How we replaced Apple's voice processing with a neural network because of Spatial Audio.

A macOS dictation app, an M1 Max with Spatial Audio enabled, three to six seconds of every recording silently gone. Two wrong hypotheses, one half-right one, then a CoreAudio log told us we'd been engineering around a feature we didn't need.

~2,800 words · 11 min readTech covered: macOS,voice AI,STT,CoreAudioStack: Swift + RNNoise + Whisper-style backend

The setup

We've been working on a macOS dictation app called Swifly. The product loop is short: hold a global hotkey, speak, release the hotkey, get clean text back from a Whisper-style speech-to-text backend, inserted at the cursor.

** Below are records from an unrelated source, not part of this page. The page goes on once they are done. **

import Literature.NumberTheory.Rogawski1990.ArchHCOrbitalFamilyGExt      -- ★ p850216 (LH3-p02 (g2)): `orbFamGExt` (+ ★ p850195 `hcExtendG`; ★ `ArchHCSpaceG`: `hcNrm`, `hcCayPt`, `HcSemireg`, `hcTwistedDeriv`)
import Literature.NumberTheory.Rogawski1990.ArchTransfFamilyWallGeometry  -- ★ p850239 (F0P3a-p09 (g5)) (GLUE-X-dress) B1: `exists_nhds_hcSemireg`, `mem_regG_of_offWall` (reused, not restated)
import HarnessLib

/-!
# (G′-EXT-DOCKS) Reading the wall-extended `G′`-family at a covered wall: off the wall it is the raw family germ-wise (so (I₃)'s left side is the raw one), the normal curve runs
# in `RegG`, and the Cayley point is a wall point of the split chart where a `RegG`-limit of the raw family IS the value (Harish-Chandra ∕ Varadarajan 1977 I §1.12; Shelstad 1979 §4)

Topic `NumberTheory/Rogawski1990`; namespace `Literature.NumberTheory.Rogawski1990`.  THEOREMS ONLY (no definition, no instance, no notation, no axiom, no named fact, no `sorry`);
kernel lane `--kind proof --supports stmt-HodgeConjecture-24833`.  Cell `pub/hodgecm-mathlib`, crux H413 (`stmt-HodgeConjecture-24833`), F0∕P3c line LH3 (closer stub `stub_N9`,
DIRECT ROAD `F0_P3c_StubN9Direct`): sequel of (G′-EXT) (LH3-plan (g3) RULING #3 ∕ (J-CENSUS) of LH4-p03 (g4)); LH3-p02 (g2).

THE POINT.  After the repair R1′ the letter L1 and organ J speak about ★ `orbFamGExt ν′ a′ = hcExtendG (slotSign L α) S′ (orbFamG ν′ a′ S′)`.  The consumers ((K0±)∕(J-DESC) on the
jump side, (A0-b)∕D4b on the Cayley side, the J head) compute with the RAW data `archRG · chartOrbG`.  This file says where those computations land:
* §1 OFF THE WALLS THE EXTENSION IS THE RAW FUNCTION GERM-WISE (`RegG S′` is open, ★ `isOpen_regG`): `hcExtendG_eventuallyEq_of_mem_regG`, hence equal twisted iterated derivatives
  there (`hcTwistedDeriv_congr_of_eventuallyEq`, Mathlib `Filter.EventuallyEq.iteratedFDeriv`; `hcTwistedDeriv_hcExtendG_of_mem_regG`) and the same smoothness on `RegG S′`
  (`contDiffOn_hcExtendG_regG_iff`).
* §2 THE NORMAL CURVE OF A SEMIREGULAR WALL POINT RUNS IN `RegG S′` FOR SMALL `ν ≠ 0` (`eventually_add_smul_hcNrm_mem_regG`, over ★ B1 `exists_nhds_hcSemireg` ∕
  `mem_regG_of_offWall` of F0P3a-p09 (g5): the curve stays in the small neighbourhood and is off the wall for `ν ≠ 0`), so **the one-sided limits ∕ jumps of the twisted derivatives along the normal are the same for `hcExtendG s S′ g` and
  for `g`** (`hasOneSidedJump_hcTwistedDeriv_hcExtendG_iff`, over the generic `hasOneSidedJump_congr`): (I₃)'s LEFT side for the extended family is the raw one.
* §3 THE CAYLEY POINT ★ `hcCayPt w i j p` (`x_w := 0`) is NOT in `RegG (insert w S′)` but IS in `InRegG s (insert w S′)` for a semiregular `p` (no sign hypothesis: `InRegG` has no
  condition at the now-split `w`), so **a `RegG`-limit of the raw function there IS the extended value** (`hcExtendG_insert_hcCayPt_eq_of_tendsto`, over ★ `hcExtendG_eq_of_tendsto`):
  (I₃)'s RIGHT side for the extended family reads the limit the descent computes.
* §4 the same for the genuine family: `orbFamGExt_eventuallyEq_orbFamG_of_mem_regG`, **`hasOneSidedJump_hcTwistedDeriv_orbFamGExt_iff`**, **`orbFamGExt_insert_hcCayPt_eq_of_tendsto`**.
* §5 (ED. 2) the one-sided existence conjunct of (I₁) is implied by (I₃) (`archHcSmoothOneSided_of_smoothBounded_of_jump`, `archHCSpaceG_iff_smoothBounded_and_jump`); hence
  **`archHCSpaceG_orbFamGExt_iff_smoothBounded_and_jump`**: L1 for the extended genuine family = «`C^∞` on `InRegG` with bounded derivatives» ∧ (I₃), nothing else.
HONEST LABEL: HC_CM is proved only modulo the 7 printed citations (2 remaining: hLiu418 = `stmt-HodgeConjecture-24832`, h413 = `stmt-HodgeConjecture-24833`) until rung 0 closes;
count-neutral (reading lemmas; no limit is asserted to exist here).

## References
* [Varadarajan1977] V. S. Varadarajan, *Harmonic Analysis on Real Reductive Groups*, LNM 576 (1977), Part I §1.12.
* [Shelstad1979] D. Shelstad, *Characters and inner forms of a quasi-split group over ℝ*, Compositio Math. 39 (1979), §4 pp. 22–25 (semiregular points, Lemma 4.3, Prop. 4.5).
* [Bouaziz1994IntegralesOrbitales] A. Bouaziz, *Intégrales orbitales sur les groupes de Lie réductifs*, Ann. Sci. ÉNS 27 (1994), §3.1–3.2 pp. 579–580 ((I₂), (I₃)).
-/

set_option autoImplicit false

noncomputable section

open MeasureTheory MeasureTheory.Measure NumberField NumberField.InfinitePlace Matrix Complex Set Filter Topology
open scoped MatrixGroups Matrix Real ContDiff
open Literature.NumberTheory.Automorphic Literature.NumberTheory.Automorphic.UnitaryGroup Literature.NumberTheory.Automorphic.ArchCartan
open Literature.NumberTheory.Automorphic.Shelstad1979.StableOrbitalIntegrals
open Literature.NumberTheory.GaloisRepresentations

namespace Literature.NumberTheory.Rogawski1990

variable {W : Type*}

/-! ## §1 Off the walls: the extension is the raw function, germ-wise -/

section Germ

variable [Fintype W] [DecidableEq W] (s : W → Fin 3 → SignType) (S' : Finset W) (g : (W → Fin 3 → ℝ) → ℂ)

omit [DecidableEq W] in
/-- **At a `G`-regular point `hcExtendG s S′ g` and `g` agree on a neighbourhood** (★ `RegG S′` is open). [cite: Shelstad1979, §4 p. 22] -/
theorem hcExtendG_eventuallyEq_of_mem_regG {c : W → Fin 3 → ℝ} (hc : c ∈ RegG S') : hcExtendG s S' g =ᶠ[𝓝 c] g :=
  Filter.eventuallyEq_of_mem ((isOpen_regG S').mem_nhds hc) (hcExtendG_eqOn_regG s S' g)

/-- Germ-equal families have the same twisted iterated derivatives at the point (Mathlib `Filter.EventuallyEq.iteratedFDeriv`). [cite: Bouaziz1994IntegralesOrbitales, §3.2 (I₃) p. 580] -/
theorem hcTwistedDeriv_congr_of_eventuallyEq {F G : (W → Fin 3 → ℝ) → ℂ} {c : W → Fin 3 → ℝ} (h : F =ᶠ[𝓝 c] G) (n : ℕ) (dirs : Fin n → (W → Fin 3 → ℝ)) :
    hcTwistedDeriv S' n dirs F c = hcTwistedDeriv S' n dirs G c := by
  have h' : (fun c => archERhoG S' c * F c) =ᶠ[𝓝 c] fun c => archERhoG S' c * G c := by
    filter_upwards [h] with x hx
    rw [hx]
  unfold hcTwistedDeriv
  rw [(Filter.EventuallyEq.iteratedFDeriv ℝ h' n).eq_of_nhds]
/-- **ROW (T2) OF `prop2Printed_sPrint_of_thm2` AT ONE MEMBER FROM [6] THEOREM 2 AT THE SETUP-TORUS OBJECTS** (`B8Thm2SetupTorus.Thm2SetupSUAt (F.P K) 2 k η
β₀ B₁ B₂ c₁ len (fun _ => True)`, `k = K − n`, `η = L^{−k}`, regularity rider dropped): apply the interface to the `x₀`-TRANSLATED pair `(τU₀, τ(UU₀⁻¹))`,
`x₀ = basePt F n K` — its hypotheses (1.33)₁ ∕ (1.34)₁ are `RegPr` (translation invariant, `inSpace_univ_translate_iff`), (1.34)₂ is `IsAxialPrint`
(`inAxT_translate_iff`), (1.35) is the based `Cond135T` (`hyp135T_translate_iff`, `hyp135_torusLam_iff`) — and translate the conclusion back:
`u(x) = uᵗ(x − (x₀ − 0))` has the based restriction (1.29) (`restr129T_translate_iff`), `U₁ := (UU₀⁻¹)^{u⁻¹}` relative to `U₀` ((1.17) = `mgauge`,
`B8Eq131Derivation.eq117_eq_mgauge`) satisfies `(U₁U₀)^u = U` and `U₁ = e^{iηA}` bondwise for `A = τ⁻¹Aᵗ`, and (1.36) ∕ (1.38) ∕ (1.39) hold on the based pullbacks.
[cite: Balaban1985RegularSpaces, Thm 2 p.83, (1.17) p.78, (1.29) p.81, (1.33)-(1.38) p.82, (1.39) p.83; Balaban1985Variational, (15)-(18) p.280] -/
theorem thm2Based_of_thm2SetupSUAt {β₀ B₁ B₂ c₁ : ℝ} {len : LSite (F.P K).d → ℝ}
    (hT : Thm2SetupSUAt (F.P K) 2 (K - n) (eta F n K) β₀ B₁ B₂ c₁ len (fun _ => True))
    {α₀ α₁ : ℝ} (hα₀ : 0 < α₀) (hα₁ : 0 < α₁) (hc : α₀ + α₁ ≤ c₁)
    (U₀ U : GaugeField (F.P K) 0 (Matrix.specialUnitaryGroup (Fin 2) ℂ)) (h₀ : RegPr F n K α₀ U₀) (hU : RegPr F n K α₀ U)
    (hax : IsAxialPrint F n K U₀ U)
    (h35 : Cond135T (F.P K).L (K - n) (pull (bgUnits F K U₀) (basePt F n K)) (pull (bgUnits F K (pert U₀ U)) (basePt F n K)) α₁) :
    ∃ (u : GaugeTransf (F.P K) 0 (Matrix.specialUnitaryGroup (Fin 2) ℂ))
      (U₁ : GaugeField (F.P K) 0 (Matrix.specialUnitaryGroup (Fin 2) ℂ)) (A : PBond (F.P K) 0 → Matrix (Fin 2) (Fin 2) ℂ),
      RestrictedPrint F n K U₀ u ∧ GaugeField.gaugeAct u (emb15 U₀ U₁) = U ∧ (∀ b : PBond (F.P K) 0, IsSelfAdjoint (A b)) ∧
      (∀ b : PBond (F.P K) 0,
        ((U₁ b : Matrix.specialUnitaryGroup (Fin 2) ℂ) : Matrix (Fin 2) (Fin 2) ℂ) = exp (Complex.I • ((eta F n K) • A b))) ∧
      C136T (F.P K).L (K - n) (eta F n K) β₀ B₁ B₂ len (α₀ + α₁) (pull (bgUnits F K U₀) (basePt F n K)) (pull A (basePt F n K)) ∧
      IsLandau138 (F.P K).L (K - n) (eta F n K) (Set.univ : Set (LSite (F.P K).d)) (torusLam (K - n))
        (pull (bgUnits F K U₀) (basePt F n K)) (pull A (basePt F n K)) ∧
      C139T (F.P K).L (K - n) (eta F n K) B₁ (α₀ + α₁) (pull (bgUnits F K U₀) (basePt F n K)) (pull A (basePt F n K)) := by
  -- the translation vector and the translated pair
  set x₀ : Site (F.P K) 0 := basePt F n K with hx₀
  set a : LSite (F.P K).d := rel 0 x₀ with ha
  set U₀t : GaugeField (F.P K) 0 (Matrix.specialUnitaryGroup (Fin 2) ℂ) := fun b => U₀ ⟨transl b.src a, b.dir⟩ with hU₀t
  set Ut : GaugeField (F.P K) 0 (Matrix.specialUnitaryGroup (Fin 2) ℂ) := fun b => pert U₀ U ⟨transl b.src a, b.dir⟩ with hUt
  have hprod : (fun b => Ut b * U₀t b) = fun b : PBond (F.P K) 0 => U ⟨transl b.src a, b.dir⟩ := by
    funext b; exact inv_mul_cancel_right _ _
  -- (1.33)₁, (1.34)₁: translation-invariant `RegPr`
  have h33 : B10Eq68TorusRegularity.InSpace (K - n) (fun _ => (Set.univ : Set (Site (F.P K) 0))) α₀ (eta F n K) (toUField U₀t) :=
    (inSpace_univ_translate_iff (K - n) α₀ (eta F n K) (toUField U₀) x₀).2 ((regPr_iff_inSpace hα₀.le U₀).1 h₀)
  have h34 : B10Eq68TorusRegularity.InSpace (K - n) (fun _ => (Set.univ : Set (Site (F.P K) 0))) α₀ (eta F n K)
      (toUField (fun b => Ut b * U₀t b)) := by
    rw [hprod]
    exact (inSpace_univ_translate_iff (K - n) α₀ (eta F n K) (toUField U) x₀).2 ((regPr_iff_inSpace hα₀.le U).1 hU)
  -- (1.34)₂: the based axial gauge
  have h34' : InAxT (F.P K) (K - n) (toUField U₀t) (toUField (fun b => Ut b * U₀t b)) := by
    rw [hprod]
    exact (inAxT_translate_iff (K - n) (toUField U₀) (toUField U) x₀).2 hax
  -- (1.35): the based `Cond135T`
  have h35' : Hyp135T (F.P K) (K - n) α₁ (toUField U₀t) (toUField Ut) :=
    (hyp135T_translate_iff (K - n) α₁ (toUField U₀) (toUField (pert U₀ U)) x₀).2 ((hyp135_torusLam_iff _ _ _ _ _).2 h35)
  -- Theorem 2 at the translated pair
  obtain ⟨ut, ⟨h129, A', hsa', hmg, h36, -, h38, h39⟩, -⟩ := hT hα₀ hα₁ hc U₀t Ut h33 trivial h34 h34' h35'
  -- translate back
  set u : GaugeTransf (F.P K) 0 (Matrix.specialUnitaryGroup (Fin 2) ℂ) := fun x => ut (transl x (-a)) with hu
  set A : PBond (F.P K) 0 → Matrix (Fin 2) (Fin 2) ℂ := fun b => A' ⟨transl b.src (-a), b.dir⟩ with hA
  have hut : (fun x => toUGauge (F.P K) 2 u (transl x a)) = toUGauge (F.P K) 2 ut := by
    funext x
    show B10Eq27TorusAxialLog.suIncl (ut (transl (transl x a) (-a))) = B10Eq27TorusAxialLog.suIncl (ut x)
    rw [← transl_add, add_neg_cancel, transl_zero]
  have hAt : (fun b : PBond (F.P K) 0 => A ⟨transl b.src a, b.dir⟩) = A' := translate_untranslate A' a
  -- the dictionary for the four pulled objects
  have hcU₀ : cfgPull (F.P K) (toUField U₀t) = pull (unitsField (toUField U₀)) x₀ := cfgPull_translate (toUField U₀) x₀
  have hcUt : cfgPull (F.P K) (toUField Ut) = pull (unitsField (toUField (pert U₀ U))) x₀ := cfgPull_translate (toUField (pert U₀ U)) x₀
  have hgu : gaugePull (F.P K) (toUGauge (F.P K) 2 ut) = pullGauge (fun x => Unitary.toUnits (toUGauge (F.P K) 2 u x)) x₀ := by
    rw [← hut]; exact gaugePull_translate (toUGauge (F.P K) 2 u) x₀
  have hpA : pull A' 0 = pull A x₀ := by rw [← hAt]; exact pull_translate A x₀
  rw [hcU₀, hpA] at h36 h38 h39
  rw [hcU₀, hcUt, hgu, hpA] at hmg
  -- the restriction (1.29) of `u`
  have hrestr : RestrictedPrint F n K U₀ u := by
    have h := h129
    rw [← hut] at h
    exact (restr129T_translate_iff (K - n) (toUField U₀) (toUGauge (F.P K) 2 u) x₀).1 h
  -- the perturbation `U₁ := (UU₀⁻¹)^{u⁻¹}` relative to `U₀`
  set U₁ : GaugeField (F.P K) 0 (Matrix.specialUnitaryGroup (Fin 2) ℂ) := pert U₀ (GaugeField.gaugeAct (fun x => (u x)⁻¹) U) with hU₁
  have hgauge : GaugeField.gaugeAct u (emb15 U₀ U₁) = U := by
    rw [hU₁, T3SectALandauChart.emb15_pert, gaugeAct_gaugeAct]
    have : (fun x => u x * (fun x' => (u x')⁻¹) x) = fun _ => (1 : Matrix.specialUnitaryGroup (Fin 2) ℂ) := by
      funext x; simp
    rw [this, gaugeAct_one]
  -- `U₁♯ = mgauge U₀♯ (u♯)⁻¹ U′♯ = e^{iηA♯}`
  have hU₁pull : pull (unitsField (toUField U₁)) x₀ = cfgExp (eta F n K) (pull A x₀) := by
    rw [← hmg, pullGauge_inv, ← eq117_eq_mgauge, mulCfg_pull]
    have hUU : (fun b : PBond (F.P K) 0 => pert U₀ U b * U₀ b) = U := funext fun b => inv_mul_cancel_right _ _
    rw [hUU, ← pull_toUField_gaugeAct, pert_pull]
    rw [hU₁]
    rfl
  refine ⟨u, U₁, A, hrestr, hgauge, fun b => hsa' _, fun b => ?_, h36, h38, h39⟩
  have h := congrArg (fun V : LSite (F.P K).d → Fin (F.P K).d → (Matrix (Fin 2) (Fin 2) ℂ)ˣ =>
    ((V (rel x₀ b.src) b.dir : (Matrix (Fin 2) (Fin 2) ℂ)ˣ) : Matrix (Fin 2) (Fin 2) ℂ)) hU₁pull
  simp only [coe_pull_unitsField] at h
  rw [h, cfgExp, val_expUnit, pull_apply, transl_rel]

When you build this kind of app, microphone audio quality matters more than you'd expect. Real users record in the wild — keyboard clatter, fans humming, café espresso machines, kids in the background, a 70 dB HVAC unit two metres away. Speech recognition is robust, but it's not magic. Noisy input means dropped words, hallucinated phrases, weird capitalisation. Cleaning the audio before it reaches the model is one of the highest-leverage things you can do for perceived accuracy of the whole pipeline.

So when our client asked us to ship “on-device noise suppression” as part of the next release, we said yes. The plan sounded uncontroversial: use Apple's official voice-processing pipeline, ship in a couple of days, move on.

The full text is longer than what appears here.